Novel histone deacetylase inhibitors CG05 and CG06 effectively reactivate latently infected HIV-1
Choi, Byeong-Suna; Lee, Hak Sunga; Oh, You-Takea; Hyun, Young-Lanb; Ro, Sunggub; Kim, Sung Soona; Hong, Kee-Jonga
aDivision of AIDS, Center for Immunology and Pathology, Korea National Institute of Health, Korea
bCrystal Genomics, Seoul, Korea.
Received 20 April, 2009
Revised 30 September, 2009
Accepted 2 October, 2009
Correspondence to Kee-jong Hong, PhD, Division of AIDS, Center for Immunology and Pathology, Korea National Institute of Health, 194 Tongillo, Eunpyung-gu, Seoul, Republic of Korea. Tel: +82 2 380 2154; fax: +82 2 359 1397; e-mail: firstname.lastname@example.org
Histone deacetylase plays an important role in HIV latency. Novel histone deacetylase inhibitors, CG05 and CG06, were evaluated for their roles in HIV latency using ACH2 cells. Both inhibitors were highly efficient in reactivation of provirus and exerted lesser toxicity compared with other known histone deacetylase inhibitors. Histone acetylation increased when proviruses were reactivated by the compounds. These new inhibitors may contribute to the reduction of the HIV reservoir when used in conjunction with highly active antiretroviral therapy.

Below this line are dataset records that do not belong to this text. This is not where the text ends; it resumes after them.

import Literature.MathematicalPhysics.QuantumFieldTheory.Balaban1983to89.B4Ineq112WalkRouteDeriv

/-!
# `Balaban1983to89.B4Ineq19WalkRoute` — [Balaban1983RegularityDecay] THEOREM (1.9), the HÖLDER member
# «|x−x′|^{−α}|U(A(Γ_{x,x′}))(D^η_{A,μ}G_k(Ω,A)f)(x′) − (D^η_{A,μ}G_k(Ω,A)f)(x)| ≤ c₀exp(−δ₀dist({x,x′},supp f))‖f‖_∞»
# and its δG clause (1.11)–(1.12), BY THE PRINTED §2 WALK ROUTE for an ARBITRARY LOCAL PROBE, END TO END on the
# concrete operators, for EVERY region (pair) and EVERY configuration, modulo the per-cube inputs

statement-level skeleton of published theorems with citation tags; proofs where landed; nothing here is a claim about the Yang–Mills mass gap

CITATION HEADER.  T. Bałaban, *Regularity and decay of lattice Green's functions*, Commun. Math. Phys. **89** (1983)
571–597, doi:10.1007/bf01214744 [Balaban1983RegularityDecay] (cell paper B4; held text
`paper:balaban1983-cmp89-regularity-decay`, journal page = PDF page + 570; pp. 572–573, 576–579, 581).  Unit
`lit-balaban-r01` gen 6 (B4 fold owner), HOME `run/shared/lean/pub/lit-balaban/`, SKELETON rows **B4.Thm@573** ((1.9) and
the Hölder member of (1.11)–(1.12)), **B4.Eq2.14**, **B4.Eq2.18**, **B4.Cor2.3**.  Theorems only; imports
`B4Ineq112WalkRouteDeriv` (→ `B4Ineq112WalkRoute`, `B4Ineq110WalkRouteDeriv`, `B4Ineq110WalkRoute`, `B4Eq212SmallR`,
`B4Eq213ConcreteWalk`, `B4RandomWalkDelta112`).  Norm: Mathlib's scope `Matrix.Norms.Operator` (`ℓ^∞ → ℓ^∞` over sites AND
colours).

WHAT IS PRINTED (verbatim).  p. 573: *«Theorem (Proposition 2.1 of [1]). For α < 1 there exist positive constants
δ₀, c₀, R₀ independent of A, k, Ω and depending on d, M only, c₀ on α also, such that for e sufficiently small and for
an arbitrary function f : Ω → R^N, we have
|x−x′|^{−α}|U(A(Γ_{x,x′}))(D^η_{A,μ}G_k(Ω,A)f)(x′) − (D^η_{A,μ}G_k(Ω,A)f)(x)| ≤ c₀exp(−δ₀dist({x,x′}, supp f))‖f‖_∞ (1.9)
for x, x′ ∈ Ω, and satisfying the condition dist({x,x′},Ω^c) ≥ R₀. … If Ω ⊂ Ω₀, then for δG_k(Ω,Ω₀,A) … we have the
inequalities (1.5) and (1.6)»* ⟦= (1.9), (1.10)⟧ *«… with the additional factor (1.12)»*; p. 577 (2.14): *«‖f‖_{1,α} =
max{sup_x|f(x)|, sup_{x,μ}|(D^η_{A,μ}f)(x)|, sup_{x,x′,μ}|x−x′|^{−α}|U(A(Γ_{x,x′}))(D^η_{A,μ}f)(x′) − (D^η_{A,μ}f)(x)|}»*;
p. 578 (2.18): *«using (2.3), (2.4) and Lemma 2.2 we get ‖h_{ω₀}G_k(□_{ω₀},Ã_{ω₀})h_{ω₀}K_{ω₁}G_k(□_{ω₁},Ã_{ω₁})h_{ω₁} …
h_{ω_n}f‖_{1,α} ≤ c₁‖K_{ω₁}G_k(□_{ω₁},Ã_{ω₁})h_{ω₁} … h_{ω_n}f‖_∞»* — the FIRST letter carries the Hölder norm (constant
`c₁`), the other letters the sup factor bounds (2.20); p. 579, verbatim: *«Thus the inequality (1.9) is proved, similarly the inequalities (1.10).»* (after (2.22) «where
n ≧ M⁻¹dist({x,x′},supp f) − 2»); taking the supremum over functions f with fixed support and over admissible x, x′
is OUR reading of that step (not a printed sentence).

WHAT THIS MODULE PROVES (all in full).
* §1, THE WALK ROUTE FOR AN ARBITRARY LOCAL PROBE — the common mechanism behind (1.9), (1.10) (value, derivative) and
  (1.11)–(1.12): for the concrete operators of `B4Ineq110WalkRoute.ineq110_value` and ANY matrix `P` («the probe»:
  evaluation at `x`, a covariant bond difference at `x`, a transported Hölder difference of bond differences, …) such
  that `P·h_j = 0` except for the labels `j` of a set `S₀` of at most `m₀` cubes with `|x₀ − Mj|_∞ < ρM`, and a per-cube
  input `α_P ≥ ‖P·h_jG_jh_j‖` (print: `c₁` of (2.18)) together with the factor bound `β` ((2.20), `3^dβ ≤ e⁻¹` (2.21)):
  **`probe_bound`** `‖P·G_k(Ω,A)·1_F‖ ≤ 2m₀α_P·e^{ρ+13/8}·e^{−D/M}` for `D ≤ dist_∞(x₀, F)` (far: the walk bound
  `B4Eq212SmallR.concrete_walk_decay_exp`; near: `‖PG‖ ≤ ‖PG₀‖(1 − ‖R‖)⁻¹ ≤ 2m₀α_P` — no bound on `‖P‖` is needed);
  **`probe_delta_bound`** (two regions `Ω ⊂ Ω₀` by the Neumann cut, two cube families):
  `‖P·(G_k(Ω,A) − G_k(Ω₀,A))·1_F‖ ≤ 4m₀α_P·e^{ρ+29/8}·exp(−(D + D₀ + D₁)/(2M))` — the printed exponent
  «(2M)⁻¹(dist(x, supp f) + dist(x, Ω^c) + dist(supp f, Ω^c))» of p. 579 (interior cubes cancel,
  `B4Ineq112WalkRoute.interior_letters_agree`, `B4RandomWalkDelta112.lattice_walk_delta_bound`).
* §2, THE HÖLDER PROBE of (1.9)/(2.14) at the pair `x, x′` with bonds `b = ⟨x,y⟩`, `b′ = ⟨x′,y′⟩` and transport `U`:
  `P_H = σ·(E_{xy′}[UW(x′,y′)] − E_{xx′}[U] − (E_{xy}[W(x,y)] − E_{xx}[1]))` (`σ` stands for `|x−x′|^{−α}`):
  `holderOp_eq` (`= σ·(E_{xx′}[U]·P_{b′} − P_b)`), `holderOp_mul_mulH`, `fld_holderOp_mulVec`
  (`(P_HΦ)(x) = σ·(U(W(x′,y′)φ(y′) − φ(x′)) − (W(x,y)φ(y) − φ(x)))`).
* §3, **`ineq19_holder`** — THEOREM (1.9): for `|x−y|_∞, |x−x′|_∞, |x′−y′|_∞ ≤ M/8`, ANY real `σ`, ANY `κ×κ` matrix `U`,
  the per-cube Hölder input `γ_H ≥ ‖P_H·h_jG_jh_j‖` and `β`: `‖P_H·G_k(Ω,A)·1_F‖ ≤ 2^{d+3}e^{5/2}γ_H·e^{−D/M}`
  (`D ≤ dist_∞(x,F)`); **`ineq19_holder_apply`** (the printed shape on `f` supported in `F`, `sup|f| ≤ φ`);
  **`ineq112_holder`** / **`ineq112_holder_apply`** — the Hölder member of the δG clause (1.11)–(1.12):
  `‖P_H·δG_k(Ω,Ω₀,A)·1_F‖ ≤ 2^{d+4}e^{9/2}γ_H·exp(−(D + D₀ + D₁)/(2M))`.

* §4 (v1.1), the Leibniz reduction (2.3)/(2.4) of the per-cube Hölder input: `holderOp_mul_mulH_expand` (`P_H·h = h(x)P_H +
  σ(h(x′)−h(x))·E_{xx′}[U]P_{b′} + σ(h(y′)−h(x′))·E_{xy′}[UW′] − σ(h(y)−h(x))·E_{xy}[W]`) and **`norm_holderOp_letter_le`**
  (`‖P_H·(hGh)‖ ≤ γ_H′ + θ_aγ_T + 2θ_bγ_V` from the Hölder/derivative/value inputs on `G` itself and the weighted increments
  of `h`).

HONEST SCOPE.  (i) The per-cube inputs are ASSUMED for every cube (both families for δG): `α_P`/`γ_H` is the print's
`c₁` of (2.18) — the `(∞ → 1,α)` size of the localized cube propagator `h_jG_k(□_j,Ã_j)h_j` (Lemma 2.2 (2.16) after the
Leibniz rules (2.3)/(2.4)) —, `β` the factor bound (2.20)/(2.21); producing them (Lemmas 2.1/2.2 at `Ã_j` in these
norms on these carriers) is reserve item R9 at `A ≠ 0`; hence no `R₀` and no `e`.  (ii) The pair `x, x′` and the two
bonds lie within `M/8` of each other (for `|x−x′| > M/8` the Hölder quotient is bounded by the derivative member
`B4Ineq110WalkRouteDeriv.ineq110_deriv` at `x` and at `x′` separately, `|x−x′|^{−α} ≤ (8/M)^α`); `σ` and `U` are free
parameters (the bound is carried entirely by the input `γ_H`), so nothing about `α < 1` or the orthogonality of `U` is
used or claimed here.  (iii) `Ω ⊂ Ω₀` is modelled by the Neumann cut inside the common site set, as in
`B4Ineq112WalkRoute`.  No `def`, no `Prop` fact, no `sorry`; axioms standard.
-/

namespace Literature.MathematicalPhysics.QuantumFieldTheory.Balaban1983to89.B4Ineq19WalkRoute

HIV-1 latency is the major obstacle to HIV-1 eradication and a critical source for rebound of viral load after the interruption of highly active antiretroviral therapy (HAART) . Latency can be established either by defects in the virus genome or by host cellular factors modulating viral gene silencing [2,3]. Latently infected cells have a limited repertoire of viral factors that can act as therapeutic targets as the viral factors are poorly expressed in vivo in these cells [4,5]. Therefore, there exists an urgent need to develop novel therapeutic drugs that modulate the interaction between host factors and viral replication thereby activating ‘silent’ viruses.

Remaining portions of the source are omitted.